* _Task details_
Tally the lines in the following entries that include the word "FAILS"; state only the total.

(Collected data entries)
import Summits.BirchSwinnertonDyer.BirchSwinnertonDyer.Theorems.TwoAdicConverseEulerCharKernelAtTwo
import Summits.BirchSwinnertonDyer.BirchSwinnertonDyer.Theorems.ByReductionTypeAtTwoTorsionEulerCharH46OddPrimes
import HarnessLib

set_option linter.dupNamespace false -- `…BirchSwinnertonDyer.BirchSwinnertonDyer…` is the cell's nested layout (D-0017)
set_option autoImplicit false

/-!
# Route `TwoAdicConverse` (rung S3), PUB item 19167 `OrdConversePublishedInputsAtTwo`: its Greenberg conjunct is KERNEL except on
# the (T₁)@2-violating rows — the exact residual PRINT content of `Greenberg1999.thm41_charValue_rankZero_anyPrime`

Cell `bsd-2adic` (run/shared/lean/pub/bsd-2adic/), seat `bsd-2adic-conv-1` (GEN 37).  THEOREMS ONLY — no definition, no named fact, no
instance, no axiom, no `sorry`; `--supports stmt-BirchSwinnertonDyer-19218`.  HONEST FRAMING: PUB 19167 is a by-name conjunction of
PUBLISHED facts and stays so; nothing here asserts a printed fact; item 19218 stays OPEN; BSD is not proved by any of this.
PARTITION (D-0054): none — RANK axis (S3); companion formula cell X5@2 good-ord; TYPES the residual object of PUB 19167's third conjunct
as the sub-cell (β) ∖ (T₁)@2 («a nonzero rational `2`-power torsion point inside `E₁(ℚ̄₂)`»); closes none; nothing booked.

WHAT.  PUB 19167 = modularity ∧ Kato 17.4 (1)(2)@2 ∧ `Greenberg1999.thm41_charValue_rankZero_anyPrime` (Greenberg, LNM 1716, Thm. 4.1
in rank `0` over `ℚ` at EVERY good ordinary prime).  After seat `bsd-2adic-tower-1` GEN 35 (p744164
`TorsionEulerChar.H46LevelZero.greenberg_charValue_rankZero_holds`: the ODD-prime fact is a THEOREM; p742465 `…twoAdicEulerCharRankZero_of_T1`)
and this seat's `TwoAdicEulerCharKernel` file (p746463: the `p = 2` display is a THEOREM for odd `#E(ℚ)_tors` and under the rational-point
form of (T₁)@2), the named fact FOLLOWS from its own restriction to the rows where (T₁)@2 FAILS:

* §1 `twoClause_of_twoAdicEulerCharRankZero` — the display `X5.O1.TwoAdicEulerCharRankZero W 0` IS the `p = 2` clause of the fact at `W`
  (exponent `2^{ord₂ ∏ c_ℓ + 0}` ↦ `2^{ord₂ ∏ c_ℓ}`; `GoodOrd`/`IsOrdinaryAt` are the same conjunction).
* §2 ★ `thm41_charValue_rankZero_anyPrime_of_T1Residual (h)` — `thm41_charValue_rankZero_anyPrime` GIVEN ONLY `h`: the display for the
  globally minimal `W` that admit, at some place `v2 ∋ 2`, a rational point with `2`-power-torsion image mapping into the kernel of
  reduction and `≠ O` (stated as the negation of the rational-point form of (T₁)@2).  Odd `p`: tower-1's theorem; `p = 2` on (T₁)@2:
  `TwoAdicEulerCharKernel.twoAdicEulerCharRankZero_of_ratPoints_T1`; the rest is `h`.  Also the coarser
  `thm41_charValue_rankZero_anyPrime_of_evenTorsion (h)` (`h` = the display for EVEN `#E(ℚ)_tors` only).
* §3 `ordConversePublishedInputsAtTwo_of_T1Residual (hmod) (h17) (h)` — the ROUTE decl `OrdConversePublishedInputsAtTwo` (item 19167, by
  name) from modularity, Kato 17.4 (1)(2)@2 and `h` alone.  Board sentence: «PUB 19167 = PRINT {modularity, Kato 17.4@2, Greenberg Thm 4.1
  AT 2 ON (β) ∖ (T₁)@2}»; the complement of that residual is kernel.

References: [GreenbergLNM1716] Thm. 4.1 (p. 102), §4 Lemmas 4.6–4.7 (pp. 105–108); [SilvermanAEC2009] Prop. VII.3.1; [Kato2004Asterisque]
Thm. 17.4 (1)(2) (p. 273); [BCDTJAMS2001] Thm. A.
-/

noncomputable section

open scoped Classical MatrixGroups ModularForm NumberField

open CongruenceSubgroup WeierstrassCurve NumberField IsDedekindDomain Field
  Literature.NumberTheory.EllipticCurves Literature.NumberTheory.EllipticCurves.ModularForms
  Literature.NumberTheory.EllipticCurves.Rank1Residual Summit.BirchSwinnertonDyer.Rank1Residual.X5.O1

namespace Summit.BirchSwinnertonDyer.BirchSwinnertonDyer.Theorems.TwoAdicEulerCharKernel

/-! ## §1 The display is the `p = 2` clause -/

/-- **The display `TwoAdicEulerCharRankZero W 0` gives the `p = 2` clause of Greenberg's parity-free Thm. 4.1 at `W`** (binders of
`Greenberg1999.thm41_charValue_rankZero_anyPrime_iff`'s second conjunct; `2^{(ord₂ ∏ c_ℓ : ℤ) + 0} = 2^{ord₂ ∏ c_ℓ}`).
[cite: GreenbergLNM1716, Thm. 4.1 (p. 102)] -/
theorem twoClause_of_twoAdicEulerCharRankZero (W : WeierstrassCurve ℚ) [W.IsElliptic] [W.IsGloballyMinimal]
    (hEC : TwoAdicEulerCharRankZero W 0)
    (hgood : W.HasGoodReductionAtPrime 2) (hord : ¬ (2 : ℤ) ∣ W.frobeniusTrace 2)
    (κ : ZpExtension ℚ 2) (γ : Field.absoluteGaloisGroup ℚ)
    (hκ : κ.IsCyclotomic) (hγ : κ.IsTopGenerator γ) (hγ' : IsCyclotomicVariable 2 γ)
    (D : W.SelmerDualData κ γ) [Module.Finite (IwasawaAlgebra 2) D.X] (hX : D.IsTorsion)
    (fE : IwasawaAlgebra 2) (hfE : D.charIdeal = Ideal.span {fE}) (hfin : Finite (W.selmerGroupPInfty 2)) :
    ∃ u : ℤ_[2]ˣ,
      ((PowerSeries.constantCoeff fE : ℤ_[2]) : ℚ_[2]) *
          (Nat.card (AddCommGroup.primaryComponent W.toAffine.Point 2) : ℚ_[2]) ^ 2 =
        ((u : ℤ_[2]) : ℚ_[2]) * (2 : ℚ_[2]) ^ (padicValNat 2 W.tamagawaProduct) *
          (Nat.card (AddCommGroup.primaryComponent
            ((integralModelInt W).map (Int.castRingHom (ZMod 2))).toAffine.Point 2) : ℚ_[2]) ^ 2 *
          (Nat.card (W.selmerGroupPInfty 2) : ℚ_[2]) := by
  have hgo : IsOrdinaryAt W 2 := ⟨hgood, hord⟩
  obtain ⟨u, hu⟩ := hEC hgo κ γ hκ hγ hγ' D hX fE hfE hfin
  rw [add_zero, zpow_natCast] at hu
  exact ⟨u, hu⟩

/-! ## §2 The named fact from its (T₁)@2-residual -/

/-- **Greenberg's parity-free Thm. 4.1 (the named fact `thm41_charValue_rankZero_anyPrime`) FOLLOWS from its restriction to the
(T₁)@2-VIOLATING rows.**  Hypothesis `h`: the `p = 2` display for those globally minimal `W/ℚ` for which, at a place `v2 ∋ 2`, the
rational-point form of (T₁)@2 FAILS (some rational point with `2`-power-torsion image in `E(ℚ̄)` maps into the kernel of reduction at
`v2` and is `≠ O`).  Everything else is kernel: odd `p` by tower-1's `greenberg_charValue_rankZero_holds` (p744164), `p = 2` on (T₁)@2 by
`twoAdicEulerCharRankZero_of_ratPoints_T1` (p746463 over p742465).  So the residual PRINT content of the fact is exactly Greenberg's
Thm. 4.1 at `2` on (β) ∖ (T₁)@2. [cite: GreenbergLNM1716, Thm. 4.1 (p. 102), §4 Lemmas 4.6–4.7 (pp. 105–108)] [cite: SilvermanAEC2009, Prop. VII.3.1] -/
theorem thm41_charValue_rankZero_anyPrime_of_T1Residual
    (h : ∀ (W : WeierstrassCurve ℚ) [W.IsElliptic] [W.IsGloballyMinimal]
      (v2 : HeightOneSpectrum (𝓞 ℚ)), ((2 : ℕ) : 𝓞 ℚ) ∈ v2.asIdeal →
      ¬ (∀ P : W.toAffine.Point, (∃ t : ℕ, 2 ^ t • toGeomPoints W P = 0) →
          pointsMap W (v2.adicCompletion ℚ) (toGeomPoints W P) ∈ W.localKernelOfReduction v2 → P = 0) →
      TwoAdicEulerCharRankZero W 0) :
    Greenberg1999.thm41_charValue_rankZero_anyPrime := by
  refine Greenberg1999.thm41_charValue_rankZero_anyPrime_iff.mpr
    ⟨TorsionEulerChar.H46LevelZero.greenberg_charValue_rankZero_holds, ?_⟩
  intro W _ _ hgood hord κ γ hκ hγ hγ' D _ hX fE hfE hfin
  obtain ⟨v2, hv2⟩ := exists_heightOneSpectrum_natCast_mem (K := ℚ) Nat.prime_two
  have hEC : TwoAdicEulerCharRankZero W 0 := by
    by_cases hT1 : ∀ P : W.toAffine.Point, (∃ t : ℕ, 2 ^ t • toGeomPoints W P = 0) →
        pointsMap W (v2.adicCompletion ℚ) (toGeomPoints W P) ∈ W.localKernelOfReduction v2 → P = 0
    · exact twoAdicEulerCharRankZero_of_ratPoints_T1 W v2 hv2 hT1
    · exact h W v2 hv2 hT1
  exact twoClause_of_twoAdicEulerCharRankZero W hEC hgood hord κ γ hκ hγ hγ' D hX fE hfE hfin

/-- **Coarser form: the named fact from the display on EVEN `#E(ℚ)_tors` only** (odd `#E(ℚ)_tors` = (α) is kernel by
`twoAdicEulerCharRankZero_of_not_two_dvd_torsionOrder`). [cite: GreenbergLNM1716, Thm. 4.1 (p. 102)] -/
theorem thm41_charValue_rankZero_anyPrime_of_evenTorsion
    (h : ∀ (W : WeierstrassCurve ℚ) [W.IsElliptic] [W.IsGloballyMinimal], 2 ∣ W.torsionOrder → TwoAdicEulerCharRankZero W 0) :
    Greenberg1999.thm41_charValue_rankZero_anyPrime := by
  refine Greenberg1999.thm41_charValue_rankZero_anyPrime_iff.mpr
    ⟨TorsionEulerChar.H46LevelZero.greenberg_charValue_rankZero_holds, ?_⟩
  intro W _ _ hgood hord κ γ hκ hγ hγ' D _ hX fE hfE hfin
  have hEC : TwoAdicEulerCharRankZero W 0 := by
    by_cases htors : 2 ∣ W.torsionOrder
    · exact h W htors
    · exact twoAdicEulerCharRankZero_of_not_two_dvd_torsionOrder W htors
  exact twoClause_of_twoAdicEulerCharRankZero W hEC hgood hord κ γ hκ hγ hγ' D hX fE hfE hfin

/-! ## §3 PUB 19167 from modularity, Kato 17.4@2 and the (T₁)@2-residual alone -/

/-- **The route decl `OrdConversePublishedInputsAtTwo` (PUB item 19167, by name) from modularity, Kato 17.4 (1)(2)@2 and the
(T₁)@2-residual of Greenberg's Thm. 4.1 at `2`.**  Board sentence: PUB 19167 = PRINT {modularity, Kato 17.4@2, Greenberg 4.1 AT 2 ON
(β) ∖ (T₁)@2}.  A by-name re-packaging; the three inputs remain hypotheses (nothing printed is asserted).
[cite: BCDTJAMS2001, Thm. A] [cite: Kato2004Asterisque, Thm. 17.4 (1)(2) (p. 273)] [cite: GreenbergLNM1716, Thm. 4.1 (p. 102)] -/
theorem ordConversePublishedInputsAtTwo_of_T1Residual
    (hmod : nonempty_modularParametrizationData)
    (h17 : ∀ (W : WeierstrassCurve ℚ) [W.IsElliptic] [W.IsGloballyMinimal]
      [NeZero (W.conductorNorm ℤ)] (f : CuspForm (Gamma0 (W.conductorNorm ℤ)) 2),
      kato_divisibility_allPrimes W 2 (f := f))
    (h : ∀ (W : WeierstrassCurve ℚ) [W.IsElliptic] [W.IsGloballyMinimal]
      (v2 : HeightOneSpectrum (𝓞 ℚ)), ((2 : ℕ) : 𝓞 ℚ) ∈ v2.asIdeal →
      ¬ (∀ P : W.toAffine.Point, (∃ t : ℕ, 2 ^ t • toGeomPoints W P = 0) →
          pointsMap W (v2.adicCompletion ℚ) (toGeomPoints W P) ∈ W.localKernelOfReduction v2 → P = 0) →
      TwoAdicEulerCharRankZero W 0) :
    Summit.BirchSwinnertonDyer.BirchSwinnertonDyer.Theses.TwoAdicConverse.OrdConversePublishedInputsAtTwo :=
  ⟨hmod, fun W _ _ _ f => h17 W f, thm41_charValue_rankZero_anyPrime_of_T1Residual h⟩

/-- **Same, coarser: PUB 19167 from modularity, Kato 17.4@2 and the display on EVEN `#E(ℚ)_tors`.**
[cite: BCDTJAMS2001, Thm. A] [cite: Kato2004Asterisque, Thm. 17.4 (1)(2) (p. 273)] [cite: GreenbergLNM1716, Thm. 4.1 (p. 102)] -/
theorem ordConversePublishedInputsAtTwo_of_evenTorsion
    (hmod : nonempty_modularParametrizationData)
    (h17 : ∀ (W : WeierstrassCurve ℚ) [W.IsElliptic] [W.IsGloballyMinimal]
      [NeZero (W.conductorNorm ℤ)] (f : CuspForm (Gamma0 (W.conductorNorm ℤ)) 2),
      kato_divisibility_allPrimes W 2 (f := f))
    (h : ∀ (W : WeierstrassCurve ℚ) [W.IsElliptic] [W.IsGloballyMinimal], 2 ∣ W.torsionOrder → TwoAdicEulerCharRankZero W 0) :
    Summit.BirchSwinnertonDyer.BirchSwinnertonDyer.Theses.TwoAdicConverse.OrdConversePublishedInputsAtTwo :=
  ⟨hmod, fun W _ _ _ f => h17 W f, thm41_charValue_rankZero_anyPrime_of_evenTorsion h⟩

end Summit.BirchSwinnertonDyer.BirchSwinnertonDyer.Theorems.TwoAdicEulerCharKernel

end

* _Answer for the task_
2